3.3.0b1
Breaking Changes📦 dspyView on GitHub →
⚠ 3 breaking✨ 6 features🐛 1 fixes🔧 13 symbols
Summary
DSPy 3.3.0b1 introduces the experimental ReActV2 module and moves towards a typed, provider-neutral LM boundary contract. This release also makes NumPy optional in the base install and updates GEPA integration to 0.1.1.
⚠️ Breaking Changes
- The base `dspy` install no longer includes `numpy`. Users requiring NumPy-backed features (embeddings, KNN/KNNFewShot, SIMBA, optimizers, retrieval) must now install with `pip install "dspy[numpy]"`.
- The structure of GEPA results returned by `optimized_program.detailed_results` has changed due to GEPA 0.1.1 updates. Specifically: `DspyGEPAResult.candidates` is now a list of compiled DSPy modules (was instruction dictionaries), `DspyGEPAResult.best_candidate` returns a compiled DSPy module, `val_subscores` is now `list[dict[Any, float]]`, `per_val_instance_best_candidates` is now `dict[Any, set[int]]`, `best_outputs_valset` is now `dict[Any, list[tuple[int, Prediction]]]`, and `highest_score_achieved_per_val_task` returns a dictionary keyed by validation instance id.
- If passing custom GEPA reflection templates directly, default placeholders have changed: `<curr_instructions>`/`<inputs_outputs_feedback>` are now `<curr_param>`/`<side_info>`. Passing `reflection_prompt_template` via `gepa_kwargs` now raises a `ValueError`; use `instruction_proposer` instead.
Migration Steps
- If your code depends on NumPy features (embeddings, KNN, SIMBA, etc.), install it explicitly using `pip install "dspy[numpy]"`.
- If you inspect detailed GEPA results, update code to handle the new shapes for `DspyGEPAResult.candidates`, `DspyGEPAResult.best_candidate`, `val_subscores`, `per_val_instance_best_candidates`, `best_outputs_valset`, and `highest_score_achieved_per_val_task`.
- If you pass custom GEPA reflection templates, use `instruction_proposer` instead of passing `reflection_prompt_template` via `gepa_kwargs`.

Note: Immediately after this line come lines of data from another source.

import Summits.Parity.GeneralizedHardyLittlewood.Theorems.GreenTaoLevelTwoGITwoCyclicInverseTrilinear

/-!
# Route `GreenTaoLevelTwo`, crux `GITwo` (stmt-Parity-21275), line `birth`, stub `stub_cyclicInverse`:
# GT08a §9 Step 4 — the `fgh`-lemma applied inside the `y`-family

Fifty-fifth helper file toward the XL stub `stub_cyclicInverse` (B. Green, T. Tao, *An inverse
theorem for the Gowers `U³(G)` norm*, arXiv:math/0503014, Thm. 68 = PEMS 51 (2008) Thm. 12.8).
Block C13, §9 Step 4 ("Let us now apply Lemma (fgh-bohr) …"): for each `y`, the localised double
sum `Σ_{h∈B} b₁(y,h) Σ_{w∈B'} f(y,w) b₂(y,w+h)` (output shape of `exists_localised_family`) is a
trilinear form, so arXiv Lemma 23 (`norm_trilinear_sq_le`, `…Trilinear`) produces a frequency
`ξ_y` with `|Σ_{w∈B'} f(y,w) e(wξ_y/N)|` at least `|T_y| / (#B · #(B'+B))^{1/2}`; summing over `y`:

* `exists_freq_family` — `∃ ξ : ℤ/Nℤ → ℤ/Nℤ` with
  `Σ_y |Σ_{h∈B} b₁(y,h) Σ_{w∈B'} f(y,w) b₂(y,w+h)| ≤ √(#B #(B'+B)) · Σ_y |Σ_{w∈B'} f(y,w) e(wξ_y/N)|`.

References: [GreenTao2008U3Inverse] arXiv:math/0503014, §9 Step 4, Lemma 23.
-/

noncomputable section

namespace Summit.Parity.GeneralizedHardyLittlewood.GreenTaoLevelTwoGITwoCyclicInverse

open Finset ZMod
open scoped Pointwise

variable {N : ℕ} [NeZero N]

/-- **GT08a §9 Step 4: the `fgh`-lemma inside the family.**  For finsets `B, B' ⊆ ℤ/Nℤ` and families
`f, b₂ : ℤ/Nℤ → ℤ/Nℤ → ℂ`, `b₁ : ℤ/Nℤ → ℤ/Nℤ → ℂ` with `‖b₁ y h‖ ≤ 1` on `B` and `‖b₂ y v‖ ≤ 1`,
there is `ξ : ℤ/Nℤ → ℤ/Nℤ` with
`Σ_y |Σ_{h∈B} b₁(y,h) Σ_{w∈B'} f(y,w) b₂(y,w+h)| ≤ √(#B · #(B'+B)) · Σ_y |Σ_{w∈B'} f(y,w) e(wξ_y/N)|`.
[cite: GreenTao2008U3Inverse, §9 Step 4 (via Lemma 23)] -/
theorem exists_freq_family (B B' : Finset (ZMod N)) (f b₂ : ZMod N → ZMod N → ℂ)
    (b₁ : ZMod N → ZMod N → ℂ) (hb₁ : ∀ y, ∀ h ∈ B, ‖b₁ y h‖ ≤ 1) (hb₂ : ∀ y v, ‖b₂ y v‖ ≤ 1) :
    ∃ ξ : ZMod N → ZMod N,
      ∑ y : ZMod N, ‖∑ h ∈ B, b₁ y h * ∑ w ∈ B', f y w * b₂ y (w + h)‖ ≤
        Real.sqrt ((#B : ℝ) * #(B' + B)) * ∑ y : ZMod N, ‖∑ w ∈ B', f y w * stdAddChar (w * ξ y)‖ := by
  classical
  -- per `y`, Lemma 23
  have hy : ∀ y : ZMod N, ∃ ξ₀ : ZMod N,
      ‖∑ h ∈ B, b₁ y h * ∑ w ∈ B', f y w * b₂ y (w + h)‖ ≤
        Real.sqrt ((#B : ℝ) * #(B' + B)) * ‖∑ w ∈ B', f y w * stdAddChar (w * ξ₀)‖ := by
    intro y
    obtain ⟨ξ₀, hξ₀⟩ := norm_trilinear_sq_le B B' (f y) (b₁ y) (b₂ y) (hb₁ y) (hb₂ y)
    refine ⟨ξ₀, ?_⟩
    -- rewrite the double sum in the trilinear order
    have hT : ∑ h ∈ B, b₁ y h * ∑ w ∈ B', f y w * b₂ y (w + h) =
        ∑ w ∈ B', ∑ h ∈ B, f y w * b₁ y h * b₂ y (w + h) := by
      rw [Finset.sum_comm]
      refine sum_congr rfl fun h _ => ?_
      rw [mul_sum]
      exact sum_congr rfl fun w _ => by ring
    rw [hT]
    -- `a² ≤ c b²` ⇒ `a ≤ √c · b` (cf. `Literature.Analysis.Hypoelliptic.le_sqrt_mul_of_sq_le`)
    have hc : (0 : ℝ) ≤ (#B : ℝ) * #(B' + B) := by positivity
    have h1 : ‖∑ w ∈ B', ∑ h ∈ B, f y w * b₁ y h * b₂ y (w + h)‖ ^ 2 ≤
        (Real.sqrt ((#B : ℝ) * #(B' + B)) * ‖∑ w ∈ B', f y w * stdAddChar (w * ξ₀)‖) ^ 2 := by
      rw [mul_pow, Real.sq_sqrt hc]
      calc ‖∑ w ∈ B', ∑ h ∈ B, f y w * b₁ y h * b₂ y (w + h)‖ ^ 2
          ≤ #B * #(B' + B) * ‖∑ w ∈ B', f y w * stdAddChar (w * ξ₀)‖ ^ 2 := hξ₀
        _ = (#B : ℝ) * #(B' + B) * ‖∑ w ∈ B', f y w * stdAddChar (w * ξ₀)‖ ^ 2 := by ring
    exact (pow_le_pow_iff_left₀ (norm_nonneg _)
      (mul_nonneg (Real.sqrt_nonneg _) (norm_nonneg _)) two_ne_zero).mp h1
  choose ξ hξ using hy
  refine ⟨ξ, ?_⟩
  rw [mul_sum]
  exact sum_le_sum fun y _ => hξ y

end Summit.Parity.GeneralizedHardyLittlewood.GreenTaoLevelTwoGITwoCyclicInverse
/-
Copyright (c) 2026. Released under Apache 2.0 license as described in the file LICENSE.
Track B ∕ K2-LIT (cell `hodgecm-mathlib`, squad K2, ENGINE E1), crux h413 = `stmt-HodgeConjecture-24833`, route of record `HCCMUnconditional`.
Prover seat `hodgecm-mathlib-K2E3-p12` (g7).  Deal «P8 PROPER» ruling 09:33:29Z (P8-β: the structural discharges of ★ `sphericalEisenstein_meromorphicOn_ball_of_letters` for the closer).
-/
import Summits.HodgeConjecture.HodgeConjecture.Theorems.K2E1BLHeckeOperatorHXU2Op         -- ★ P3-C: `exists_shiftOperatorX_of_isCompact`, `deltaShift_comp_iota`
import Summits.HodgeConjecture.HodgeConjecture.Theorems.K2E1BLShiftBoundU2                -- ★ P3-B: `shiftBound_of_isCompact`
import Summits.HodgeConjecture.HodgeConjecture.Theorems.K2E1BLIotaClosedEmbeddingU2        -- ★ P2a-ι CM: `isFiniteMeasure_weightedTruncMeasure_cm`
import Summits.HodgeConjecture.HodgeConjecture.Theorems.K2E1BLIotaBoundU2                 -- ★ P2a-ι CM: `exists_pos_forall_mul_lintegral_le_lintegral_comp_pZX_cm`
import HarnessLib
import Literature.NumberTheory.PAdicHodge.DeRhamSupersingularOfEtaHasse
import Literature.NumberTheory.PAdicHodge.AinfWeierstrassEtaHasseCongruence
import HarnessLib

/-!
# `V_pE` is de Rham at good SUPERSINGULAR reduction (`p ≥ 5`), modulo the η-Hasse invariant `B_p(W) ≢ 0`

Topic `Literature/NumberTheory/PAdicHodge`; namespace `Literature.NumberTheory.PAdicHodge`. THEOREMS ONLY (no definition, no named
fact, no instance, no `sorry`).

Capstone of the `p`-adic period road (Fontaine 1982 §5, Colmez 1992 §2) to Fontaine's theorem "`V_pE` is de Rham" for curves with a
`ℤ`-model `W` having good supersingular reduction at a prime `p ≥ 5`, over any `p`-adic field `F` with any `ℚ_p`-algebra structure
(BSD route EdixhovenFibreFiveSeven, crux K★, hDR|ss): the η-Hasse congruence of `isDeRham_rationalTateRep_curveF_of_etaHasse`
(file `DeRhamSupersingularOfEtaHasse`) is COMPUTED in `AinfWeierstrassEtaHasseCongruence` — its low half holds unconditionally and its
top half is `p ∤ B_p(W)` with the **η-Hasse invariant `B_p(W) := [X^{p−1}] g_W`** (`g_W = formalQuasiPeriodIntegrand W`, the regular
part of `x(z)ω(z)/dz`; compare `A_p(W) ≡ [z^{p−1}](ω/dz)`). Hence:

* `isDeRham_rationalTateRep_curveF_of_supersingular`: `p ≥ 5`, `p ∤ Δ_W`, `A_p(W mod p) = 0`, `p ∤ B_p(W)` ⟹
  `GaloisRep.IsDeRham (bdRPeriodRingData hp) (rationalTateRep (curveF F W) p)`;
* `isDeRham_restrictedRationalTateRep_of_supersingular`: the same for a curve over a subfield `K₀ ⊆ F` with base change `W ×_ℤ F`
  (the currency of the cite-only fact `isDeRham_restrictedRationalTateRep`).

What remains for this sector of hDR: the identity "`A_p = 0 ⇒ B_p ≢ 0 (mod p)`" for nonsingular `W mod p` (surjectivity of the
Cartier operator `H¹_dR(E) → H⁰(E, Ω¹)`; checked symbolically at `p = 5, 7` on short Weierstrass forms: `(A₅, B₅) = (2a₄, −2a₆)`,
`(A₇, B₇) = (3a₆, −3a₄²)` up to units), `p ≤ 3`, and the ramified-coefficient version (R1) needed by K★'s additive cells. BSD is
not proved by any of this; `isDeRham_restrictedRationalTateRep` stays cite-only.

## References
* [Fontaine1982FormesDifferentielles] J.-M. Fontaine, Invent. Math. 65 (1982), §5.
* [Colmez1992PeriodesAbeliennes] P. Colmez, Math. Ann. 292 (1992), §2.
* [Katz1981CrystallineDieudonne] N. M. Katz (1981), §5.1.
* [Tate1967] J. Tate, *p-divisible groups* (1967), §4.
-/

noncomputable section

namespace Literature.NumberTheory.PAdicHodge

open Literature Literature.NumberTheory.GaloisRepresentations Literature.NumberTheory.EllipticCurves WeierstrassCurve
open Literature.NumberTheory.GaloisRepresentations.IsNonarchimedeanLocalField Field ValuativeRel

variable {F : Type} [Field F] [ValuativeRel F] [TopologicalSpace F] [IsNonarchimedeanLocalField F] [CharZero F]
  {p : ℕ} [Fact p.Prime] [Fact (¬ IsUnit (p : integerC F))] [IsAdicComplete (Ideal.span {(p : integerC F)}) (integerC F)]
  (hp : valuation F p < 1) [Algebra ℚ_[p] F]

/-- **`V_p(W ×_ℤ F)` is de Rham at a prime `p ≥ 5` of good supersingular reduction with `B_p(W) ≢ 0 (mod p)`**, for every
`p`-adic field `F`: `isDeRham_rationalTateRep_curveF_of_etaHasse` with the η-Hasse congruence supplied by
`AinfTop.prime_dvd_coeff_mulDefectInt_of_lt` (low part, unconditional) and
`AinfTop.prime_dvd_coeff_mulDefectInt_iff_of_hasseCoeff_eq_zero` (top part ⟺ `p ∤ [X^{p−1}] g_W`).
[cite: Fontaine1982FormesDifferentielles, §5] [cite: Colmez1992PeriodesAbeliennes, §2] [cite: Katz1981CrystallineDieudonne, §5.1] -/
theorem isDeRham_rationalTateRep_curveF_of_supersingular (W : WeierstrassCurve ℤ) [(AinfTop.curveF F W).IsElliptic]
    (hp5 : 5 ≤ p) (hΔ : ¬ (p : ℤ) ∣ W.Δ) (hA : (W.map (Int.castRingHom (ZMod p))).hasseCoeff p = 0)
    (hB : ¬ (p : ℤ) ∣ PowerSeries.coeff (p - 1) W.formalQuasiPeriodIntegrand) :
    GaloisRep.IsDeRham (bdRPeriodRingData (F := F) (p := p) hp) (rationalTateRep (AinfTop.curveF F W) p) :=
  isDeRham_rationalTateRep_curveF_of_etaHasse hp W hp5 hΔ hA (fun _ hj => AinfTop.prime_dvd_coeff_mulDefectInt_of_lt W p hj)
    fun h => hB ((AinfTop.prime_dvd_coeff_mulDefectInt_iff_of_hasseCoeff_eq_zero W p (by omega) hA).1 h)

/-- **The same in the currency of `isDeRham_restrictedRationalTateRep`**: a curve `W₀` over a subfield `K₀ ⊆ F` whose base change to
`F` is `W ×_ℤ F` (e.g. `K₀ = ℚ`), `W/ℤ` with good supersingular reduction at `p ≥ 5` and `B_p(W) ≢ 0`. BSD is not proved by this.
[cite: Fontaine1982FormesDifferentielles, §5] [cite: Colmez1992PeriodesAbeliennes, §2] -/
theorem isDeRham_restrictedRationalTateRep_of_supersingular {K₀ : Type} [Field K₀] [CharZero K₀] [Algebra K₀ F]
    (W₀ : WeierstrassCurve K₀) [W₀.IsElliptic] (W : WeierstrassCurve ℤ) (hW : W₀.baseChange F = AinfTop.curveF F W)
    (hp5 : 5 ≤ p) (hΔ : ¬ (p : ℤ) ∣ W.Δ) (hA : (W.map (Int.castRingHom (ZMod p))).hasseCoeff p = 0)
    (hB : ¬ (p : ℤ) ∣ PowerSeries.coeff (p - 1) W.formalQuasiPeriodIntegrand) :
    GaloisRep.IsDeRham (bdRPeriodRingData (F := F) (p := p) hp) (restrictedRationalTateRep W₀ F p) :=
  isDeRham_restrictedRationalTateRep_of_etaHasse hp W₀ W hW hp5 hΔ hA
    (fun _ hj => AinfTop.prime_dvd_coeff_mulDefectInt_of_lt W p hj)
    fun h => hB ((AinfTop.prime_dvd_coeff_mulDefectInt_iff_of_hasseCoeff_eq_zero W p (by omega) hA).1 h)

end Literature.NumberTheory.PAdicHodge

end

- If you catch specific provider exceptions for LM failures, update handlers to catch `dspy.LMError` or a DSPy subclass instead.
✨ New Features
- `dspy.ReActV2` module introduced, built around native tool calling and using `dspy.History`, `dspy.Tool`, and `dspy.ToolCalls` for trajectory management.
- Support for `parallel_tool_calls` and `Multi-turn native tool call` execution model within ReActV2.
- New typed, provider-neutral LM boundary contract defined by `forward(self, request: dspy.LMRequest) -> dspy.LMResponse` for custom LM authors.
- `BaseLM` now owns shared runtime state and supports sanitized state serialization via `dump_state()` and `load_state()`.
- Callers can now catch `dspy.LMError` or narrower DSPy subclasses for LM failures instead of provider-specific exceptions.
- `dspy.RLM` now supports custom sandbox-serializable values via `SandboxSerializable` for richer object passing into RLM sandboxes.
🐛 Bug Fixes
- LiteLLM imports are now lazy, decoupling the core LM API from specific provider bridges at import time.